Sourde aux critiques croissantes et face à une mobilisation qui ne faiblit pas, la junte au pouvoir en Birmanie accroît au contraire sa répression contre les manifestations massives organisées contre leur coup d’Etat, en multipliant les arrestations nocturnes. L’expérience démocratique de dix ans a brusquement pris fin il y a bientôt deux semaines avec la prise de pouvoir des militaires, qui ont renversé et arrêté la cheffe de facto du gouvernement Aung San Suu Kyi.

Ce dimanche matin, pour le 9e jour consécutif, les Birmans ont commencé à descendre dans les rues, se rassemblant par centaines près de la célèbre pagode Shwedagon, dans le centre de Rangoun, la plus grande ville de Birmanie, pour réclamer le retour de la démocratie et la libération de leur leader. La junte menée par le général Min Aung Hlaing a quant à elle publié une liste de sept activistes parmi les plus renommés du pays, qu’elle recherche activement pour avoir encouragé les manifestations.

Déjà 400 arrestations

Depuis le début du mouvement, les militaires ont déjà placé en détention environ 400 responsables politiques, militants et membres de la société civile, y compris des journalistes, des médecins ou des étudiants. Parmi la liste des sept « fugitifs » figure notamment Min Ko Naing, une figure du mouvement étudiant de 1988, qui a passé plus de dix ans en prison. Les manifestations de 1988 avaient fait d’Aung San Suu Kyi la principale figure démocratique de Birmanie et la prix Nobel de la paix 1991 avait passé des années en résidence surveillée, prisonnière des généraux, avant d’accéder au pouvoir en 2015.

De nouveau arrêtée le 1er février dernier, celle qui dirigeait de facto le gouvernement n’a pas été vue depuis, même si son parti a informé qu’elle était « en bonne santé » tenue au secret dans une résidence de Naypyidaw, la capitale administrative de la Birmanie. Min Aung Hlaing a donné samedi des pouvoirs d’exception aux forces de l’ordre, qui peuvent mener des perquisitions à domicile sans mandat ou détenir des personnes pour une courte période sans autorisation d’un juge.

L’ONU bloquée par la Chine et la Russie

Vendredi soir, des comités de vigilance citoyenne ont vu spontanément le jour à travers la Birmanie, chargés de surveiller leur voisinage en cas d’opérations menées par les autorités pour arrêter des opposants. Une vidéo filmée dans un quartier de Rangoun montrait de nombreux habitants envahissant la rue, défiant le couvre-feu instauré à 20 heures, après des rumeurs d’une descente de la police venue arrêter des dissidents. Pour leur part, des centaines de moines ont organisé une prière devant l’ambassade américaine.

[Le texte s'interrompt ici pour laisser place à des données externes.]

/-- ★★ **THE ABSTRACT TANGENT SOCKET** (entry level; pure logic): if the chart's response entries are read off TANGENT DATA `Y₀ v ∈ X` through an entry map `ent`, the tangent
data are FLAT-TANGENT-CRITICAL (`a₂ (Y₀ v) t = 0` for `t ∈ ker L` — N12's `lagrangeHessian_fderiv_apply_eq_zero` with `λ₀ = 0`) and satisfy the LINEARISED FIBRE CONDITION
(`L (Y₀ v) = Dd v` — N12's `hasFDerivAt_constraint_comp`), then the two displayed FLAT DICTIONARIES — (J-crit′) every K0 test pairing `⟪dcE 1 (ξ⁻¹·re∕im entry ·), dcE 1 w⟫`,
`w ∈ ker Q`, is `a₂(·, t)` for some `t ∈ ker L`; (J-cons′) a tangent vector with the datum's linearised average has K0-constraint `ρ₈`-datum entry by entry — give
`ChartResponseWeaklyCriticalAt`.  No nondegeneracy, no `H₁`, no gauge condition. [cite: Balaban1985Variational, (176)–(178) p.306, (36)–(37) p.283, (82)–(83) p.290; Balaban1984PropagatorsII, (2.35) p.228] -/
theorem chartResponseWeaklyCritical_of_tangentData (k K : ℕ)
    (U : (Fin (F.P K).d → Site (F.P K) (k + 1) → θ.Vβ) → GaugeField (F.P K) 0 (SU 2))
    {X V' : Type*} [NormedAddCommGroup X] [NormedSpace ℝ X] [NormedAddCommGroup V'] [NormedSpace ℝ V']
    (ent : X → PBond (F.P K) 0 → Fin 2 → Fin 2 → ℂ) (Y₀ : (Fin (F.P K).d → Site (F.P K) (k + 1) → θ.Vβ) → X)
    (hent : ∀ (a : θ.ιβ) (l : RespLabel F k K) (b : PBond (F.P K) 0) (i i' : Fin 2),
      chartRespD F θ k K U a l b i i' = ent (Y₀ (respDir F θ k K a l)) b i i')
    (L : X →L[ℝ] V') (a₂ : X →L[ℝ] X →L[ℝ] ℝ) (Dd : (Fin (F.P K).d → Site (F.P K) (k + 1) → θ.Vβ) → V')
    (hcrit : ∀ v t, L t = 0 → a₂ (Y₀ v) t = 0) (hcons : ∀ v, L (Y₀ v) = Dd v)
    (Jcrit : ∀ hk : k + 1 ≤ (F.P K).m + (F.P K).K, ∀ (i i' : Fin 2) (w : BondSpace (F.P K)), QE (univDomains F k K hk) w = 0 →
      (∃ t, L t = 0 ∧ ∀ Y, ⟪dcE 1 (reBond F K fun b => (((F.P K).eta (k + 1))⁻¹ : ℂ) * ent Y b i i'), dcE 1 w⟫_ℝ = a₂ Y t) ∧
      (∃ t, L t = 0 ∧ ∀ Y, ⟪dcE 1 (imBond F K fun b => (((F.P K).eta (k + 1))⁻¹ : ℂ) * ent Y b i i'), dcE 1 w⟫_ℝ = a₂ Y t))
    (Jcons : ∀ hk : k + 1 ≤ (F.P K).m + (F.P K).K, ∀ (a : θ.ιβ) (l : RespLabel F k K) (i i' : Fin 2) (Y : X),
      L Y = Dd (respDir F θ k K a l) →
      QE (univDomains F k K hk) (reBond F K fun b => (((F.P K).eta (k + 1))⁻¹ : ℂ) * ent Y b i i') =
          (θ.ρ8 (θ.bV a) i i').re • windowSrc F k K hk Finset.univ l ∧
        QE (univDomains F k K hk) (imBond F K fun b => (((F.P K).eta (k + 1))⁻¹ : ℂ) * ent Y b i i') =
          (θ.ρ8 (θ.bV a) i i').im • windowSrc F k K hk Finset.univ l)
    (a : θ.ιβ) (l : RespLabel F k K) : ChartResponseWeaklyCriticalAt F θ k K U a l := by
  letI := θ.instVβ₁; letI := θ.instVβ₂
  intro hk i i'
  have hre : (reBond F K fun b => (((F.P K).eta (k + 1))⁻¹ : ℂ) * chartRespD F θ k K U a l b i i') =
      reBond F K fun b => (((F.P K).eta (k + 1))⁻¹ : ℂ) * ent (Y₀ (respDir F θ k K a l)) b i i' := by
    congr 1; funext b; rw [hent]
  have him : (imBond F K fun b => (((F.P K).eta (k + 1))⁻¹ : ℂ) * chartRespD F θ k K U a l b i i') =
      imBond F K fun b => (((F.P K).eta (k + 1))⁻¹ : ℂ) * ent (Y₀ (respDir F θ k K a l)) b i i' := by
    congr 1; funext b; rw [hent]
  obtain ⟨hc1, hc2⟩ := Jcons hk a l i i' (Y₀ (respDir F θ k K a l)) (hcons _)
  rw [hre, him]
  refine ⟨⟨hc1, fun w hw => ?_⟩, ⟨hc2, fun w hw => ?_⟩⟩
  · obtain ⟨⟨t, ht, hY⟩, -⟩ := Jcrit hk i i' w hw
    rw [hY]; exact hcrit _ t ht
  · obtain ⟨-, ⟨t, ht, hY⟩⟩ := Jcrit hk i i' w hw
    rw [hY]; exact hcrit _ t ht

« Les Birmans veulent la démocratie, et nous les soutenons », a tweeté l’ambassade dans un message de solidarité. La situation en Birmanie a fait l’objet de nombreuses condamnations internationales depuis deux semaines, mais rien de nature à faire bouger les militaires. Une réunion d’urgence du Conseil des droits de l’homme de l’ONU a appelé vendredi le nouveau régime à libérer toutes les personnes « détenues arbitrairement », dont Aung San Suu Kyi, et de leur rendre le pouvoir. Mais les alliés traditionnels de l’armée birmane, y compris la Russie et la Chine, appellent à ne pas interférer dans les « affaires intérieures » de la Birmanie.